Renovating your much-neglected house works as a metaphor for rebuilding your life after you lost John – both attending to the things you weren’t able to pay attention to when he was ill and finding a way to rebuild while still holding on to your memories. What made you decide to merge these two things in the book?
The book became possible only after I noticed the metaphorical parallels between my home renovation and my grieving. Before then I kept a few notes sporadically but had not thought about attempting a longer work. After about six months, I realized that the process of renovation – fixing the rising damp, rendering the newly plastered walls, and painting the smooth surfaces – echoed the sorts of movement between internal and external surfaces, structural and cosmetic changes, that I experienced in that first year or so of moving through the world without John.
Your memoir reminded me of Joan Didion’s book about losing her husband, The Year of Magical Thinking – in its honest, clear-eyed examination of the grieving process. Have you read that book and if so, did it influence you at all?
First, let me say that I am thrilled for my book to be mentioned in the same sentence as Joan Didion. As I struggled with the realization that what I was trying to do was to write a memoir, I read several examples of the genre, and hers was one of them. I admire the pared precision of her language, and her approach to structure, both in her memoir and in earlier books.
It must have been challenging to write this book. Did the writing process act as a kind of therapy for you, or did you find it a struggle?
Certainly I found it cathartic to write down some of my experiences, and was relieved to find myself at different times laughing and crying at things I had written. But reliving some of the most difficult intimate moments of my life with John was harder than I could ever have anticipated. The struggle to turn the raw material of life into a story worth reading was a huge challenge, but an intellectual rather than an emotional one.
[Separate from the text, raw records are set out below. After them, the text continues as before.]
/-- **Unit zone (with `ϖ` a unit) ⇒ the conclusion of Kobayashi's `+` main conjecture at `2`.**
In the setting of `charIdeal_eq_top_and_mu_eq_zero_of_unitZone_two` assume moreover `a₂ = 0`, let
`f` be the newform of `E` with period ratio `ϖ` (`ϖ·Ω_E = Ω⁺_f`) a `2`-ADIC UNIT, and let
`(L⁺, L⁻)` be any Pollack pair at `2` (a Sprung pair at `a₂ = 0`, `isSprungPair_zero_iff`, so
`L⁻(0) = [0]⁺_f`, `constantCoeff_flat_two_of_isSprungPair_of_isNewformOf`). Then for every f.g.
torsion dual datum `D` of `Sel⁺(E/ℚ_∞)`: `char X⁺ = (g)` with `ι g = ϖ·ι L⁻` — VERBATIM the
conclusion of `KobayashiMainConjecture E 2 1` at this datum — with `g = ϖ·L⁻ ∈ Λˣ`
(`ϖ·[0]⁺_f = t` is a unit, so `[0]⁺_f`, `L⁻(0)` and `g(0)` are units) and `char X⁺ = Λ` (§1).
Nothing asserted beyond the binders. [cite: Kobayashi2003, Conjecture (p. 2) and (3.6)]
[cite: Sprung2017, Thm. 1.12, Cor. 4.4] [cite: BDKim2013, Cor. 3.15 (p odd in print)] -/
theorem kobayashiMainConjecture_two_one_conclusion_of_unitZone
    (hGZK : rank_eq_analyticRank_of_analyticRank_le_one)
    (hss : GoodSS A 2) (ha : A.frobeniusTrace 2 = 0) (hL : A.entireLFunction 1 ≠ 0)
    (hBSD : BSDp A 2)
    (hKim : ∀ (κ : ZpExtension ℚ 2) (γ : Field.absoluteGaloisGroup ℚ),
      κ.IsCyclotomic → κ.IsTopGenerator γ →
      ∀ (D : SignedSelmerDualData A κ γ 1) [Module.Finite (IwasawaAlgebra 2) D.X],
        Module.IsTorsion (IwasawaAlgebra 2) D.X →
      ∀ g : IwasawaAlgebra 2, D.charIdeal = Ideal.span {g} → Finite (A.selmerGroupPInfty 2) →
        ∃ u : ℤ_[2]ˣ, ((PowerSeries.constantCoeff g : ℤ_[2]) : ℚ_[2]) =
          ((u : ℤ_[2]) : ℚ_[2]) * ((2 : ℕ) : ℚ_[2]) ^ (padicValNat 2 A.tamagawaProduct) *
            (Nat.card (A.selmerGroupPInfty 2) : ℚ_[2]))
    {κ : ZpExtension ℚ 2} {γ : Field.absoluteGaloisGroup ℚ} (hκ : κ.IsCyclotomic)
    (hγ : κ.IsTopGenerator γ) (D : SignedSelmerDualData A κ γ 1)
    [Module.Finite (IwasawaAlgebra 2) D.X] (hTors : Module.IsTorsion (IwasawaAlgebra 2) D.X)
    [NeZero (A.conductorNorm ℤ)] {f : CuspForm (Gamma0 (A.conductorNorm ℤ)) 2} (hf : IsNewformOf A f)
    {ϖ : ℚ} (hϖ : (ϖ : ℝ) * A.realPeriodRat = plusPeriod f) (hϖ1 : padicValRat 2 ϖ = 0)
    (ht1 : padicValRat 2 (ϖ * ratPlusSymbol f 0) = 0)
    {Lplus Lminus : IwasawaAlgebra 2} (hPP : IsPollackPair f 2 Lplus Lminus) :
    ∃ g : IwasawaAlgebra 2, D.charIdeal = Ideal.span {g} ∧
      iwasawaToPowerSeries 2 g =
        PowerSeries.C (ϖ : ℚ_[2]) * iwasawaToPowerSeries 2 (kobayashiL 1 Lplus Lminus) := by
  have hΩpos : 0 < A.realPeriodRat := A.realPeriodRat_pos_holds
  have hkL : kobayashiL (1 : ℤˣ) Lplus Lminus = Lminus := by unfold kobayashiL; rw [if_pos rfl]
  rw [hkL]
  -- `t = ϖ · [0]⁺_f = L(E,1)/Ω_E`, a `2`-adic unit
  set s : ℚ := ratPlusSymbol f 0 with hs_def
  set t : ℚ := ϖ * s with ht_def
  have hLval : A.entireLFunction 1 = (((s : ℝ) * plusPeriod f : ℝ) : ℂ) := hf.entireLFunction_one_eq
  have ht : A.entireLFunction 1 / (A.realPeriodRat : ℂ) = ((t : ℚ) : ℂ) := by
    rw [hLval, ← hϖ, div_eq_iff (Complex.ofReal_ne_zero.mpr hΩpos.ne'), ht_def]
    push_cast
    ring
  have hs0 : s ≠ 0 := by
    intro h0
    apply hL
    rw [hLval, h0]
    simp
  have hϖ0 : ϖ ≠ 0 := by
    rintro rfl
    apply hL
    have h : plusPeriod f = 0 := by
      have h := hϖ
      simp only [Rat.cast_zero, zero_mul] at h
      exact h.symm
    rw [hLval, h]
    simp
  -- §1: `char X⁺ = Λ`
  obtain ⟨htop, -⟩ := charIdeal_eq_top_and_mu_eq_zero_of_unitZone_two A hGZK hss hL hBSD hKim hκ hγ
    D hTors ht ht1
  -- `ϖ` as a `2`-adic unit `u`
  have hϖQ0 : ((ϖ : ℚ) : ℚ_[2]) ≠ 0 := by exact_mod_cast hϖ0
  have hϖnorm : ‖((ϖ : ℚ) : ℚ_[2])‖ = 1 := by
    rw [Padic.norm_eq_zpow_neg_valuation hϖQ0, Padic.valuation_ratCast, hϖ1]
    simp
  set u : ℤ_[2] := ⟨((ϖ : ℚ) : ℚ_[2]), hϖnorm.le⟩ with hu_def
  have hu1 : IsUnit u := PadicInt.isUnit_iff.mpr (by rw [PadicInt.norm_def]; exact hϖnorm)
  -- `L⁻(0) = [0]⁺_f`, a `2`-adic unit
  have hSP : IsSprungPair f 2 (A.frobeniusTrace 2) Lplus Lminus := by
    rw [ha]
    exact (isSprungPair_zero_iff f 2 Lplus Lminus).mpr ⟨hPP.2.2.1, hPP.2.2.2⟩
  have hLf0 := constantCoeff_flat_two_of_isSprungPair_of_isNewformOf hf hss.1 hSP
  rw [ha] at hLf0
  have hLf0' : ((PowerSeries.constantCoeff Lminus : ℤ_[2]) : ℚ_[2]) = ((s : ℚ) : ℚ_[2]) := by
    rw [hLf0, hs_def]; push_cast; ring
  have hsQ0 : ((s : ℚ) : ℚ_[2]) ≠ 0 := by exact_mod_cast hs0
  have hsval : padicValRat 2 s = 0 := by
    have h := ht1
    rw [padicValRat.mul hϖ0 hs0, hϖ1, zero_add] at h
    exact h
  have hLnorm : ‖(PowerSeries.constantCoeff Lminus : ℤ_[2])‖ = 1 := by
    rw [PadicInt.norm_def, hLf0', Padic.norm_eq_zpow_neg_valuation hsQ0, Padic.valuation_ratCast,
      hsval]
    simp
  -- `g := u · L⁻` is a unit of `Λ` with `ι g = ϖ · ι L⁻`
  refine ⟨PowerSeries.C u * Lminus, ?_, ?_⟩
  · have hgunit : IsUnit (PowerSeries.C u * Lminus) :=
      (PowerSeries.isUnit_iff_constantCoeff.mpr (by rwa [PowerSeries.constantCoeff_C])).mul
        (PowerSeries.isUnit_iff_constantCoeff.mpr (PadicInt.isUnit_iff.mpr hLnorm))
    rw [htop, eq_comm, Ideal.span_singleton_eq_top]
    exact hgunit
  · rw [map_mul]
    congr 1
    simp [iwasawaToPowerSeries, PowerSeries.map_C, hu_def]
You worked as an editor in the book industry for a period before you wrote the book. How did this experience affect the writing process, if at all? Did it make you hyper-aware of what you were doing – and if so, did it help or hinder you?
I have always been my toughest editor, so during the writing process I had to hold back from constantly revising and editing sentences as they first landed on the page. Editing books takes a level of intuitive understanding of structure and pace, so I guess that knowledge helped me to shape my book as it emerged over time, but the writing and editing processes are quite different.
Who are your writing influences? Who do you read?
I read slightly more non-fiction than fiction – my favourites include Joan Didion, Helen Garner, Peter Carey, Henry James , Ian McEwan, Oliver Sacks, John Banville, W G Sebald. I am endlessly impressed with humour writers, especially P G Wodehouse, Alan Bennett, Clive James, David Sedaris. I’m a big fan of structure in writing, which I trace to my classical music training as a young girl. Currently I’m reading Alice Munro’s Views from Castle Rock and Oliver Sacks’s new book, Musicophilia. What do you hope readers will take away from the book?
I hope that readers find in my story something that moves them, that resonates with an experience of love or profound loss that they have had, or that illuminates an aspect of human experience to which they have not previously been exposed.